Assignment » The lines needed are those below that contain the word "rows"; copy each one.
'''
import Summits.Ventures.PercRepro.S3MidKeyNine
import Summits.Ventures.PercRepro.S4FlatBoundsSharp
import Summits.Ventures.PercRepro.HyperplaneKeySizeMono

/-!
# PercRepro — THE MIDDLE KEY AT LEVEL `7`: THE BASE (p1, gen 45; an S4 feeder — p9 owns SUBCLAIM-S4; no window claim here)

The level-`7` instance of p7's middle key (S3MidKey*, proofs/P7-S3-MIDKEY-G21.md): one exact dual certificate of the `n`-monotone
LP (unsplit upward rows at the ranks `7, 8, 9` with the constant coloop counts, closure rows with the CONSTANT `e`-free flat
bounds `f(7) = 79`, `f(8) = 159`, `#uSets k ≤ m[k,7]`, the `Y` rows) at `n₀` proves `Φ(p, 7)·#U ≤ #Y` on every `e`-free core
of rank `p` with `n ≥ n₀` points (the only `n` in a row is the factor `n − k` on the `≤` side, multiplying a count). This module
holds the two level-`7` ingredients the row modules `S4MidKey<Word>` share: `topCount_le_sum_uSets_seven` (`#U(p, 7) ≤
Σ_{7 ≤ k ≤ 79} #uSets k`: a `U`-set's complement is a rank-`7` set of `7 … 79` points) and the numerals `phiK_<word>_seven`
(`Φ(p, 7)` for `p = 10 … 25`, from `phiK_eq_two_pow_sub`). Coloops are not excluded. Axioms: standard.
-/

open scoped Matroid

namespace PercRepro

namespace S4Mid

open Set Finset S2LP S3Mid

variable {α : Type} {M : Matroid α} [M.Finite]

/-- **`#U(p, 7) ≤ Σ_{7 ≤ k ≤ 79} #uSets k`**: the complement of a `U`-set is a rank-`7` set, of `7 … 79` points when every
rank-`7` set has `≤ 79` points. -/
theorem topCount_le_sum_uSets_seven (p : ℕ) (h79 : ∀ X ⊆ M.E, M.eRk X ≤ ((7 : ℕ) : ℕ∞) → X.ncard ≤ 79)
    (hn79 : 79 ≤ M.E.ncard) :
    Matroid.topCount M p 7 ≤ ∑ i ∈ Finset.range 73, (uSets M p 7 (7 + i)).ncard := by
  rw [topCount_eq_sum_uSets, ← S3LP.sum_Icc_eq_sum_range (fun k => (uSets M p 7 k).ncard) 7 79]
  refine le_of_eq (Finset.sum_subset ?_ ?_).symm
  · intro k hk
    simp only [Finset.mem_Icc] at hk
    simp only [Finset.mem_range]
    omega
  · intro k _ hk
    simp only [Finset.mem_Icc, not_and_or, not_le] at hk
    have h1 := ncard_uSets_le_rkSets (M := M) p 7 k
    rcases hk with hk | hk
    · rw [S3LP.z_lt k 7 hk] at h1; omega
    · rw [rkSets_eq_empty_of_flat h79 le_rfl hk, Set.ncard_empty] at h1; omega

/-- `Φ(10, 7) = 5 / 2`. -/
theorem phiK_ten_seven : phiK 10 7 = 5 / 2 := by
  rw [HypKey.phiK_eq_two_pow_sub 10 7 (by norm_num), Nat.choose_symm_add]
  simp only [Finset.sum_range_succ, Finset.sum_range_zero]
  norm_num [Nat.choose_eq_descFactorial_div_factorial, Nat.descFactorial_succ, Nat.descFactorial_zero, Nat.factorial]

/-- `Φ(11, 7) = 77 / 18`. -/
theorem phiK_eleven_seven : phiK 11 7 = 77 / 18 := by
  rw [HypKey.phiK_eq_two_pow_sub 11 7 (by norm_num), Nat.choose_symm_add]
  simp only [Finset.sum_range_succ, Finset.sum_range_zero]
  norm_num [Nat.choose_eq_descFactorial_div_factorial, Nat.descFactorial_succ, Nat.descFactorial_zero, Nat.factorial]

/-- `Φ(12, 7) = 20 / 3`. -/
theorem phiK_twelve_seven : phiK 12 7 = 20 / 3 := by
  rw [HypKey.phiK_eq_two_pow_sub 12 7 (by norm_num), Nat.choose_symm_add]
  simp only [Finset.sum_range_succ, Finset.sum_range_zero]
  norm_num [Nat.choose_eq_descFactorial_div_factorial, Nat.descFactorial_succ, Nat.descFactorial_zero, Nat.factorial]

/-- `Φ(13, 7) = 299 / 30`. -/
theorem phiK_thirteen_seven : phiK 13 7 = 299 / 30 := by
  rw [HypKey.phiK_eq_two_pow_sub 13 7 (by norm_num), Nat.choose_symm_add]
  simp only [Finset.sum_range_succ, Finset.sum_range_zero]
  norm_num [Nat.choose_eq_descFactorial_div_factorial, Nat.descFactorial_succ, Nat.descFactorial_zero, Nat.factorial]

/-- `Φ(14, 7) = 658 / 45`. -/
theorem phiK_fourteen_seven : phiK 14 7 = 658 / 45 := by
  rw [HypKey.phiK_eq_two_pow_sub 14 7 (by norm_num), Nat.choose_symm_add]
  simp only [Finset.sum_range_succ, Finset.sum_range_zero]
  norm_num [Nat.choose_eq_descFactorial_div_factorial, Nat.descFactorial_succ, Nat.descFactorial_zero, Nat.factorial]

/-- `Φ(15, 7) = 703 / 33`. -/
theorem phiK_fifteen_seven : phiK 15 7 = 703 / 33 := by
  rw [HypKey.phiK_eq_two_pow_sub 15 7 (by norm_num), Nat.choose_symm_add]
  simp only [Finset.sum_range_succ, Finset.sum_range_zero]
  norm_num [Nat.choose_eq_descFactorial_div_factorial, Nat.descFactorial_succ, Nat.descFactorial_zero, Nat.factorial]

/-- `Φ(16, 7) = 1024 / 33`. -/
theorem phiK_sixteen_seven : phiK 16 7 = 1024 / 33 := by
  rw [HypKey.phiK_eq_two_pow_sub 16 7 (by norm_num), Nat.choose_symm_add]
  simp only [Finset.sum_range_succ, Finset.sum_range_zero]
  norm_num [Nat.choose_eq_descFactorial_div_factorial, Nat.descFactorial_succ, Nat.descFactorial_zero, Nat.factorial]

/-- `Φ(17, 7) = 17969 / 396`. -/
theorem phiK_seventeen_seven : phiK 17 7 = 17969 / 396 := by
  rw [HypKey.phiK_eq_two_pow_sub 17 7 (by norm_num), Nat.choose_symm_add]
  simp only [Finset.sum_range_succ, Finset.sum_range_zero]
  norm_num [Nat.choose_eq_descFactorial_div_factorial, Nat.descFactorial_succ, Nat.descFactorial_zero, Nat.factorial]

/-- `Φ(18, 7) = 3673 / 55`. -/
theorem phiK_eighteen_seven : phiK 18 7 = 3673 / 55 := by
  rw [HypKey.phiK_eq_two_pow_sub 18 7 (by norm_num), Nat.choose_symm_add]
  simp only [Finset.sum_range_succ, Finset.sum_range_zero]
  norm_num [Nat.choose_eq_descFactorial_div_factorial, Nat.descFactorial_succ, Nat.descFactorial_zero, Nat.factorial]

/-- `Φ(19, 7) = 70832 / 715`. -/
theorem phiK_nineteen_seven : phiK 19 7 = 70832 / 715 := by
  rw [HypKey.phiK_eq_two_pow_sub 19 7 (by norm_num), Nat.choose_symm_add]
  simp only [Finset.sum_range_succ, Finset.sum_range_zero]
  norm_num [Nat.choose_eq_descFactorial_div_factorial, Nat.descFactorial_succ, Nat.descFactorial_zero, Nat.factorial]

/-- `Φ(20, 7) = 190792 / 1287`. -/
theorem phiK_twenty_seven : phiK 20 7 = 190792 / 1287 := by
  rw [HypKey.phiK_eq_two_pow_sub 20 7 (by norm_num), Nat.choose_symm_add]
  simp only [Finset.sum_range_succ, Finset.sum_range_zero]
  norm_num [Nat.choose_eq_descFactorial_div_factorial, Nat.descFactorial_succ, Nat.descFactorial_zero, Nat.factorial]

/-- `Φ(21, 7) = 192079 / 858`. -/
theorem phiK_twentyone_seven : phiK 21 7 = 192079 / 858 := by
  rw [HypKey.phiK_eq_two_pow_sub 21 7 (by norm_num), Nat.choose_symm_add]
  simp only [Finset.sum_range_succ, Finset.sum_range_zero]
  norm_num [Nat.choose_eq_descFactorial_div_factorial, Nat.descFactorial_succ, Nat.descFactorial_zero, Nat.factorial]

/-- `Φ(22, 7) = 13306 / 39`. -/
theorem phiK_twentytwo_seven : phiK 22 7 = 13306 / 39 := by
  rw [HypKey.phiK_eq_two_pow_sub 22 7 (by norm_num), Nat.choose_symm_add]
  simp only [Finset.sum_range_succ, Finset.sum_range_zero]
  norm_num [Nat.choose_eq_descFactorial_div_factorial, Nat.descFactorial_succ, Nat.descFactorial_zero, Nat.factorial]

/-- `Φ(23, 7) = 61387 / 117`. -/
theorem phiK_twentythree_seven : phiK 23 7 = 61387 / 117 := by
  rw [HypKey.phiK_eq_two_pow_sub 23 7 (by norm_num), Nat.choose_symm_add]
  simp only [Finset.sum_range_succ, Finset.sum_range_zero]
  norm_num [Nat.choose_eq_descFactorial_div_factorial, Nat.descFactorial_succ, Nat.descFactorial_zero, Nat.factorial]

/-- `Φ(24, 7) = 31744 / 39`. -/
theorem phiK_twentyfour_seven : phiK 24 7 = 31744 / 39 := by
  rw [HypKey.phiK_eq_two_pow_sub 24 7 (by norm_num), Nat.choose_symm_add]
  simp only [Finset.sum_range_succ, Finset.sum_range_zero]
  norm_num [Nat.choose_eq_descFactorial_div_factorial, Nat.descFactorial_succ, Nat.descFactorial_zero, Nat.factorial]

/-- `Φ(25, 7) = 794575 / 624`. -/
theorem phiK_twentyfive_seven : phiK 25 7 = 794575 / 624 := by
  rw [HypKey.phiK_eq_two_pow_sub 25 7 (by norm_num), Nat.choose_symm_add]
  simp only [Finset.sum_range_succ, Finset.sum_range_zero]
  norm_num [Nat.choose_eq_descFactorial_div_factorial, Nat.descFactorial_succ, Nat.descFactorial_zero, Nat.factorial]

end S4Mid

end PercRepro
'''
Task answer »
LP (unsplit upward rows at the ranks `7, 8, 9` with the constant coloop counts, closure rows with the CONSTANT `e`-free flat
bounds `f(7) = 79`, `f(8) = 159`, `#uSets k ≤ m[k,7]`, the `Y` rows) at `n₀` proves `Φ(p, 7)·#U ≤ #Y` on every `e`-free core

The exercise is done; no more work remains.